WHAT IS EXPECTED: Quote each record exactly, please, leaving none out.

GIVEN RECORDS:
/-- [folklore] **«G0-COL-ENV» IN THE FINE `ℓ¹` CURRENCY** (the weight shape `hw` of `biLoc_wsum` ∕ `colH_weight` ∕ the jets' mass letters):
`|colH G₀ N μ y κ u| ≤ N^{−(d+1)}·C_d·(1 + 2(d+1)(1 + e^{c_d}))·e^{c_d}·e^{−(c_d∕((d+1)N))·|u − N•y|₁}` (`env_le_exp_l1`). -/
theorem abs_colH_G0_le_l1 {N : ℕ} [NeZero N] (hN : 1 ≤ N) {r : Fin (d + 1) → ℕ} (hr : r ∈ box (d + 1) N) (μ : Fin (d + 1))
    (y : Fin (d + 1) → ℤ) (κ : Fin (d + 1)) (u : Fin (d + 1) → ℤ) :
    |colH (coDressKBmAt (toSite r) N (KInvStep (d := d) N 0)) N μ y κ u|
      ≤ ((N : ℝ) ^ (d + 1))⁻¹ * ((MG163 (d + 1) * periodConst (kappa163 (d + 1)) d)
          * (1 + 2 * ((d : ℝ) + 1) * (1 + Real.exp (kappa163 (d + 1) / ((d : ℝ) + 1)))) * Real.exp (kappa163 (d + 1) / ((d : ℝ) + 1)))
          * Real.exp (-(kappa163 (d + 1) / ((d : ℝ) + 1) / (((d : ℝ) + 1) * N)) * l1 (u - (N : ℤ) • y)) := by
  refine (abs_colH_G0_le_block' (d := d) hN hr μ y κ u).trans ?_
  have hc : 0 ≤ kappa163 (d + 1) / ((d : ℝ) + 1) := div_nonneg (kappa163_pos (d + 1)).le (by positivity)
  have h := env_le_exp_l1 (d := d) hN hc y u
  have hN0 : (0 : ℝ) < N := by exact_mod_cast hN
  have hP1 : 0 ≤ ((N : ℝ) ^ (d + 1))⁻¹ := inv_nonneg.mpr (pow_nonneg hN0.le _)
  have hC : 0 ≤ (MG163 (d + 1) * periodConst (kappa163 (d + 1)) d)
      * (1 + 2 * ((d : ℝ) + 1) * (1 + Real.exp (kappa163 (d + 1) / ((d : ℝ) + 1)))) := by
    -- same sign read-off, now through `abs_colH_G0_le_block'` at `u`
    have h0 := (mul_nonneg_iff_of_pos_right (Real.exp_pos _)).1
      ((abs_nonneg _).trans (abs_colH_G0_le_block' (d := d) hN hr μ y κ u))
    exact (mul_nonneg_iff_of_pos_left (inv_pos.mpr (pow_pos hN0 _))).1 h0
  calc ((N : ℝ) ^ (d + 1))⁻¹ * ((MG163 (d + 1) * periodConst (kappa163 (d + 1)) d)
          * (1 + 2 * ((d : ℝ) + 1) * (1 + Real.exp (kappa163 (d + 1) / ((d : ℝ) + 1)))))
          * Real.exp (-(kappa163 (d + 1) / ((d : ℝ) + 1) * supNorm (quo N u - y)))
      ≤ ((N : ℝ) ^ (d + 1))⁻¹ * ((MG163 (d + 1) * periodConst (kappa163 (d + 1)) d)
          * (1 + 2 * ((d : ℝ) + 1) * (1 + Real.exp (kappa163 (d + 1) / ((d : ℝ) + 1)))))
          * (Real.exp (kappa163 (d + 1) / ((d : ℝ) + 1))
            * Real.exp (-(kappa163 (d + 1) / ((d : ℝ) + 1) / (((d : ℝ) + 1) * N)) * l1 (u - (N : ℤ) • y))) :=
        mul_le_mul_of_nonneg_left h (mul_nonneg hP1 hC)
    _ = _ := by ring

/-! ## §3 `d = 3`: the road's M-side packed weights `colH G₀ n`, `n = m + 1`, in the weight shape of the (II) rows -/

/-- [folklore] **«G0-COL-ENV» FOR THE ROAD** (`d = 3`, block side `n = m + 1`, in-block root `r ∈ box 4 n`, ANY coarse bond `(μ, y)`, ANY fine direction `κ`):
`∀ u, |colH (coDressKBmAt (toSite r) n (KInvStep 3 n 0)) n μ y κ u| ≤ (n⁴)⁻¹·(C₄·(1 + 8(1 + e^{κ′}))·e^{κ′})·e^{−(κ′∕(4n))·|u − n•y|₁}`,
`C₄ = MG163 4·periodConst (kappa163 4) 3`, `κ′ = kappa163 4 ∕ 4` — THE LOCATED COUNT `n⁻⁴`, UNCONDITIONAL. -/
theorem abs_colH_G₀_road_le (m : ℕ) {r : Fin (3 + 1) → ℕ} (hr : r ∈ box (3 + 1) (m + 1)) (μ : Fin (3 + 1)) (y : Fin (3 + 1) → ℤ)
    (κ : Fin (3 + 1)) :
    ∀ u : Fin (3 + 1) → ℤ, |colH (coDressKBmAt (toSite r) (m + 1) (KInvStep (d := 3) (m + 1) 0)) (m + 1) μ y κ u|
      ≤ ((((m + 1 : ℕ) : ℝ) ^ 4)⁻¹ * ((MG163 4 * periodConst (kappa163 4) 3)
          * (1 + 8 * (1 + Real.exp (kappa163 4 / 4))) * Real.exp (kappa163 4 / 4)))
        * Real.exp (-(kappa163 4 / 4 / (4 * ((m + 1 : ℕ) : ℝ))) * l1 (u - ((m + 1 : ℕ) : ℤ) • y)) := by
  intro u
  have h := abs_colH_G0_le_l1 (d := 3) (N := m + 1) (Nat.le_add_left 1 m) hr μ y κ u
  have e3 : ((3 : ℕ) : ℝ) + 1 = 4 := by norm_num
  simp only [e3] at h
  have e8 : (2 : ℝ) * 4 = 8 := by norm_num
  rw [e8] at h
  exact h

/-- [folklore] The road's weight constant is nonnegative (for the `hC` slots of `biLoc_wsum`-type lemmas). -/
theorem colH_G₀_road_weight_nonneg (m : ℕ) :
    0 ≤ ((((m + 1 : ℕ) : ℝ) ^ 4)⁻¹ * ((MG163 4 * periodConst (kappa163 4) 3)
          * (1 + 8 * (1 + Real.exp (kappa163 4 / 4))) * Real.exp (kappa163 4 / 4))) := by
  -- read off the bound itself at the block root `r = 0` and the coarse bond `(0, 0)`
  have hr : (fun _ : Fin (3 + 1) => (0 : ℕ)) ∈ box (3 + 1) (m + 1) :=
    Fintype.mem_piFinset.2 fun _ => Finset.mem_range.2 (Nat.succ_pos m)
  have h := abs_colH_G₀_road_le m hr 0 0 0 0
  exact (mul_nonneg_iff_of_pos_right (Real.exp_pos _)).1 ((abs_nonneg _).trans h)

end Summit.QuantumFields.BalabanUV.Beta.D1BFx.PackedColumnEnvelope

end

EXERCISE RESPONSE:
/-- [folklore] **«G0-COL-ENV» IN THE FINE `ℓ¹` CURRENCY** (the weight shape `hw` of `biLoc_wsum` ∕ `colH_weight` ∕ the jets' mass letters):
`|colH G₀ N μ y κ u| ≤ N^{−(d+1)}·C_d·(1 + 2(d+1)(1 + e^{c_d}))·e^{c_d}·e^{−(c_d∕((d+1)N))·|u − N•y|₁}` (`env_le_exp_l1`). -/
theorem abs_colH_G0_le_l1 {N : ℕ} [NeZero N] (hN : 1 ≤ N) {r : Fin (d + 1) → ℕ} (hr : r ∈ box (d + 1) N) (μ : Fin (d + 1))
    (y : Fin (d + 1) → ℤ) (κ : Fin (d + 1)) (u : Fin (d + 1) → ℤ) :
    |colH (coDressKBmAt (toSite r) N (KInvStep (d := d) N 0)) N μ y κ u|
      ≤ ((N : ℝ) ^ (d + 1))⁻¹ * ((MG163 (d + 1) * periodConst (kappa163 (d + 1)) d)
          * (1 + 2 * ((d : ℝ) + 1) * (1 + Real.exp (kappa163 (d + 1) / ((d : ℝ) + 1)))) * Real.exp (kappa163 (d + 1) / ((d : ℝ) + 1)))
          * Real.exp (-(kappa163 (d + 1) / ((d : ℝ) + 1) / (((d : ℝ) + 1) * N)) * l1 (u - (N : ℤ) • y)) := by
  refine (abs_colH_G0_le_block' (d := d) hN hr μ y κ u).trans ?_
  have hc : 0 ≤ kappa163 (d + 1) / ((d : ℝ) + 1) := div_nonneg (kappa163_pos (d + 1)).le (by positivity)
  have h := env_le_exp_l1 (d := d) hN hc y u
  have hN0 : (0 : ℝ) < N := by exact_mod_cast hN
  have hP1 : 0 ≤ ((N : ℝ) ^ (d + 1))⁻¹ := inv_nonneg.mpr (pow_nonneg hN0.le _)
  have hC : 0 ≤ (MG163 (d + 1) * periodConst (kappa163 (d + 1)) d)
      * (1 + 2 * ((d : ℝ) + 1) * (1 + Real.exp (kappa163 (d + 1) / ((d : ℝ) + 1)))) := by
    -- same sign read-off, now through `abs_colH_G0_le_block'` at `u`
    have h0 := (mul_nonneg_iff_of_pos_right (Real.exp_pos _)).1
      ((abs_nonneg _).trans (abs_colH_G0_le_block' (d := d) hN hr μ y κ u))
    exact (mul_nonneg_iff_of_pos_left (inv_pos.mpr (pow_pos hN0 _))).1 h0
  calc ((N : ℝ) ^ (d + 1))⁻¹ * ((MG163 (d + 1) * periodConst (kappa163 (d + 1)) d)
          * (1 + 2 * ((d : ℝ) + 1) * (1 + Real.exp (kappa163 (d + 1) / ((d : ℝ) + 1)))))
          * Real.exp (-(kappa163 (d + 1) / ((d : ℝ) + 1) * supNorm (quo N u - y)))
      ≤ ((N : ℝ) ^ (d + 1))⁻¹ * ((MG163 (d + 1) * periodConst (kappa163 (d + 1)) d)
          * (1 + 2 * ((d : ℝ) + 1) * (1 + Real.exp (kappa163 (d + 1) / ((d : ℝ) + 1)))))
          * (Real.exp (kappa163 (d + 1) / ((d : ℝ) + 1))
            * Real.exp (-(kappa163 (d + 1) / ((d : ℝ) + 1) / (((d : ℝ) + 1) * N)) * l1 (u - (N : ℤ) • y))) :=
        mul_le_mul_of_nonneg_left h (mul_nonneg hP1 hC)
    _ = _ := by ring

/-! ## §3 `d = 3`: the road's M-side packed weights `colH G₀ n`, `n = m + 1`, in the weight shape of the (II) rows -/

/-- [folklore] **«G0-COL-ENV» FOR THE ROAD** (`d = 3`, block side `n = m + 1`, in-block root `r ∈ box 4 n`, ANY coarse bond `(μ, y)`, ANY fine direction `κ`):
`∀ u, |colH (coDressKBmAt (toSite r) n (KInvStep 3 n 0)) n μ y κ u| ≤ (n⁴)⁻¹·(C₄·(1 + 8(1 + e^{κ′}))·e^{κ′})·e^{−(κ′∕(4n))·|u − n•y|₁}`,
`C₄ = MG163 4·periodConst (kappa163 4) 3`, `κ′ = kappa163 4 ∕ 4` — THE LOCATED COUNT `n⁻⁴`, UNCONDITIONAL. -/
theorem abs_colH_G₀_road_le (m : ℕ) {r : Fin (3 + 1) → ℕ} (hr : r ∈ box (3 + 1) (m + 1)) (μ : Fin (3 + 1)) (y : Fin (3 + 1) → ℤ)
    (κ : Fin (3 + 1)) :
    ∀ u : Fin (3 + 1) → ℤ, |colH (coDressKBmAt (toSite r) (m + 1) (KInvStep (d := 3) (m + 1) 0)) (m + 1) μ y κ u|
      ≤ ((((m + 1 : ℕ) : ℝ) ^ 4)⁻¹ * ((MG163 4 * periodConst (kappa163 4) 3)
          * (1 + 8 * (1 + Real.exp (kappa163 4 / 4))) * Real.exp (kappa163 4 / 4)))
        * Real.exp (-(kappa163 4 / 4 / (4 * ((m + 1 : ℕ) : ℝ))) * l1 (u - ((m + 1 : ℕ) : ℤ) • y)) := by
  intro u
  have h := abs_colH_G0_le_l1 (d := 3) (N := m + 1) (Nat.le_add_left 1 m) hr μ y κ u
  have e3 : ((3 : ℕ) : ℝ) + 1 = 4 := by norm_num
  simp only [e3] at h
  have e8 : (2 : ℝ) * 4 = 8 := by norm_num
  rw [e8] at h
  exact h

/-- [folklore] The road's weight constant is nonnegative (for the `hC` slots of `biLoc_wsum`-type lemmas). -/
theorem colH_G₀_road_weight_nonneg (m : ℕ) :
    0 ≤ ((((m + 1 : ℕ) : ℝ) ^ 4)⁻¹ * ((MG163 4 * periodConst (kappa163 4) 3)
          * (1 + 8 * (1 + Real.exp (kappa163 4 / 4))) * Real.exp (kappa163 4 / 4))) := by
  -- read off the bound itself at the block root `r = 0` and the coarse bond `(0, 0)`
  have hr : (fun _ : Fin (3 + 1) => (0 : ℕ)) ∈ box (3 + 1) (m + 1) :=
    Fintype.mem_piFinset.2 fun _ => Finset.mem_range.2 (Nat.succ_pos m)
  have h := abs_colH_G₀_road_le m hr 0 0 0 0
  exact (mul_nonneg_iff_of_pos_right (Real.exp_pos _)).1 ((abs_nonneg _).trans h)

end Summit.QuantumFields.BalabanUV.Beta.D1BFx.PackedColumnEnvelope

end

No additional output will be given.